Is a political tipping point discernible? For the past four years, the Conservatives have been blessed with a lack of opposition as Brexit tore through two of the party’s prime ministers and delivered Mr Johnson to power at the head of what seemed a fresh iteration of the Conservative project. His new coalition of Tory and Labour voters backed an agenda successfully sold as a patriotic project that emphasised effective action: “Get Brexit Done”. Five months later, that commitment to taking charge looks shaky.
High levels of support for Mr Johnson, boosted by sympathy during his illness and the tendency to rally round leaders in an emergency, are ebbing. It will no longer be enough to assume that there is no alternative. Labour leader Keir Starmer’s restrained critique of ministers’ performance is a telling contrast to cabinet bombast at the daily government press briefing, overpromising and underdelivering. As the UK emerges from Covid-19’s first onslaught, the Tories cannot afford to bungle the economic response alongside the public health emergency. A double whammy of blame would not be survivable, even if Mr Sunak were to offer a fresh face at the helm.
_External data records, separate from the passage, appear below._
import Literature.NumberTheory.EllipticCurves.ZpExtensionEisensteinSelmerStructure
import Literature.NumberTheory.EllipticCurves.ZpExtensionEisensteinH1Limit
import Literature.NumberTheory.GaloisRepresentations.GaloisCohomologyScalarActionLocalConditions
import Literature.NumberTheory.GaloisCohomology.Howard2004.SelmerTriples
import HarnessLib

/-!
# Howard's `F_𝔮` is a Selmer structure of `A_{m,k}`-modules, `H¹_{F_𝔮}(K, T_𝔮)` is a `Λ`-submodule, and `F_𝔮` is a
# Howard Selmer structure for `Σ = ∞ ∪ S'` (theorems only; no definition, no named fact, no instance)

Topic `NumberTheory/EllipticCurves` (D1 road of cell `pub/bsd-print-x9`; companion of
`ZpExtensionEisensteinSelmerStructure`). With the notation of that file (`W_k = M_k ⊗ A_{m,k}(ψ)`,
`F_𝔮 = ZpExtension.eisensteinSelmerStructure κ ρ t hm S Φ k`):

* §1 `galoisCohomology.map_scalarMapH1_of_semilinear` — `H¹(f) ∘ H¹(r•) = H¹(r'•) ∘ H¹(f)` for a continuous
  equivariant `f` with `f (r • m) = r' • f m` (two coefficient rings; the tree's `map_scalarMapH1` is `r = r'`);
  `DiscreteGaloisModule.scalarMapH1_mem_strictSubgroup` — the STRICT condition `ker (H¹(F, W) → H¹(F, W/W⁺))` is
  stable under `H¹(r•)` as soon as `W⁺` is `r`-stable (the scalar descends to an equivariant endomorphism of
  `W/W⁺`); `Tower.map_mem_levelCondition` — the level conditions of a saturated tower are stable under any
  reduction-compatible system of additive endomorphisms preserving the cores.
* §2 `ZpExtension.isScalarStable_eisensteinSelmerStructure` — **`F_𝔮` at level `k` is stable under the coefficient
  action of `A_{m,k}`** (`SelmerStructure.IsScalarStable`, Howard Def. 1.1.1: local conditions are `R`-submodules):
  place by place, `⊤`; the saturated towers via the system `(H¹([g]_j •))_j`, `g ∈ Λ` a lift of the scalar
  (`eisensteinLocalReduce_scalarMapH1`: the local reductions are semilinear; ordinary cores stable because
  `A_{m,k} ⊗ Fil_v M_k` is an `A_{m,k}`-submodule; unramified cores by the tree's
  `scalarMapH1_mem_unramifiedSubgroup`); the unramified condition likewise. Hence
  `ZpExtension.map_eisensteinTwistSMulHom_mem_selmerGroup` (the hypothesis `h𝓕` of
  `EisensteinH1Data.selmerSubmodule`) and **`EisensteinH1Data.ordinarySelmer_smul_mem`**: Howard's
  `H¹_{F_𝔮}(K, T_𝔮) = EisensteinH1Data.ordinarySelmer` is a `Λ`-SUBMODULE of the pinned `H¹(K, T_𝔮)`
  (`= (D.selmerSubmodule F_𝔮 _).toAddSubgroup`, `ordinarySelmer_eq_toAddSubgroup_selmerSubmodule`).
* §2b `ZpExtension.eisensteinLocalReduce_mem_eisensteinSelmerStructure` — `F_𝔮` is a COMPATIBLE family along the
  tower (local reductions map `F_𝔮` at level `k+1` into level `k`; `Tower.red_mem_levelCondition`,
  `DiscreteGaloisModule.map_mem_unramifiedSubgroup`) — the shape of `Howard2004.AdicTower.IsCompatibleFamily`.
* §3 `ZpExtension.isUnramifiedOutside_eisensteinSelmerStructure` / `isHowardSelmerStructure_eisensteinSelmerStructure`
  — for any finite set `S'` of finite places containing `S`, the places above `p` and the places where `W_k` is
  ramified, `F_𝔮` at level `k` is a Selmer structure in Howard's sense (Def. 1.1.10 / tree
  `Howard2004.IsHowardSelmerStructure`) for `Σ = ∞ ∪ S'` — BY CONSTRUCTION (outside `S ∪ {v ∣ p}` the condition IS
  the unramified one).

Theorems only; nothing asserted about any curve, Selmer group or `L`-function; no `sorry`. BSD is not proved by any
of this.

References: [Howard2004HeegnerKolyvagin] B. Howard, Compositio Math. 140 (2004) — arXiv 1202.6340 Def. 2.1.1 (local
conditions are `R`-submodules; propagation), Def. 2.1.10 (Selmer structures, `Σ(F)`), Def. 3.1.2, §3.1;
[MazurRubinMemoirs2004] Def. 1.1.1, Def. 2.1.1; [SerreGaloisCohomology1997] I §2.2, §2.4, §5.1.
-/

noncomputable section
Competence is not always the defining factor in politics — in normal times it is a necessary precondition, a basic requirement for office. But after a shock, political scientists find that changes. “Something happens to make the political competition centred on handling and trust,” as Jane Green, author of The Politics of Competence, puts it. Bluntly, at some point the mood switches from, “They’re doing the best they can” to, “This is a shambles”.
Usually, says Prof Green, there is attrition on a government’s competence rating over time — the “cost of ruling”. But rather than a series of small crises, one significant disaster can be politically devastating as loss of trust becomes generalised — consider the many years it took the Conservative party to recover its reputation after Black Wednesday. Coronavirus is both a personal and universal shock. It is bizarre for government loyalists to assert that the Cummings affair is a Westminster bubble story or to question its “cut through” with voters.
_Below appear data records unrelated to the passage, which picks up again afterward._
/-- **(4.10) for SAW-type factor lists**: if `f_{2j+1} = A` and `f_j ≤ B` for all `j`, then for
`N = n + 2 ≥ 2`,
`Σ_x [1 - cos(k·x)] P^{(N)}(x,x) ≤ 2^{⌊N/2⌋} ⌊N/2⌋ ‖[1 - cos(k·x)] B(x)‖_∞ ‖A * B‖_∞^{N-1}`
(Slade: `(N+1)⌊N/2⌋ ‖[1-cos(k·x)] H_z(x)‖_∞ ‖H_z * G_z‖_∞^{N-1}`; note `[1-cos(k·x)]G_z(x) = [1-cos(k·x)]H_z(x)`).
[cite: Slade2006LaceExpansion, Theorem 4.1 (4.10)] -/
theorem tsum_cosWeight_mul_diagram_le_pow (hf : ∀ j, Function.Even (f j)) (hA : ∀ j, f (2 * j + 1) = A)
    (hB : ∀ j x, f j x ≤ B x) (k : Fin d → ℝ) (n : ℕ) :
    ∑' x, cosWeight k x * diagram f (n + 2) x x ≤
      2 ^ ((n + 2) / 2) * ((n + 2) / 2 : ℕ) * (esup (fun x => cosWeight k x * B x) * esup (econv A B) ^ (n + 1)) := by
  refine (tsum_cosWeight_mul_diagram_le hf k n).trans ?_
  rw [mul_assoc]
  refine mul_le_mul' le_rfl ?_
  calc ∑ i ∈ Finset.Icc 1 ((n + 2) / 2), fanBound (weightAt k f (4 * i - 2)) (4 * i - 2) (n + 1)
      ≤ (Finset.Icc 1 ((n + 2) / 2)).card •
          (esup (fun x => cosWeight k x * B x) * esup (econv A B) ^ (n + 1)) := by
        refine Finset.sum_le_card_nsmul _ _ _ fun i hi => ?_
        rw [Finset.mem_Icc] at hi
        refine (fanBound_weightAt_le hA hB k hi.1 (n + 1)).trans
          (mul_le_mul' (esup_mono fun x => ?_) le_rfl)
        exact mul_le_mul' le_rfl (hB _ x)
    _ = _ := by rw [Nat.card_Icc, Nat.add_sub_cancel, nsmul_eq_mul]

end TwoFunctions

end LaceExpansion

end Literature.Barriers.CriticalPhenomena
Every individual and household in the UK has been affected by lockdown, some making extreme sacrifices. The daily press conference reaches up to 27m viewers. The scandal damages the bond that Mr Cummings’ flair as a campaigner successfully established between the Johnson operation and the electorate. The Leave victory rested at least partly on impatience — disgust even — at a cadre of professional politicians easily caricatured as bloodless technocrats, interested in management and preserving the status quo.
It was Mr Cummings and Mr Johnson at the head of that campaign who brought this discontent with the governing elites to a head. It may be a fitting irony that it is, “Do as I say, not as I do” hypocrisy has mobilised public anger against them. But the more serious problem they face is their inability to show that they, too, can be trusted managers and in a crisis, that they are equipped to govern competently — and to protect the public from the twin threats of disease and destitution. Last year a Hansard Society poll found majority support in Britain for “a strong leader willing to break the rules”.
But it turns out the Brits do want the rules to be observed — even by the leader and those around him. Mr Johnson likes to invoke Winston Churchill. He will not thank me for suggesting that unless Downing Street can recover public trust, the next few weeks could be the beginning of the end of his premiership.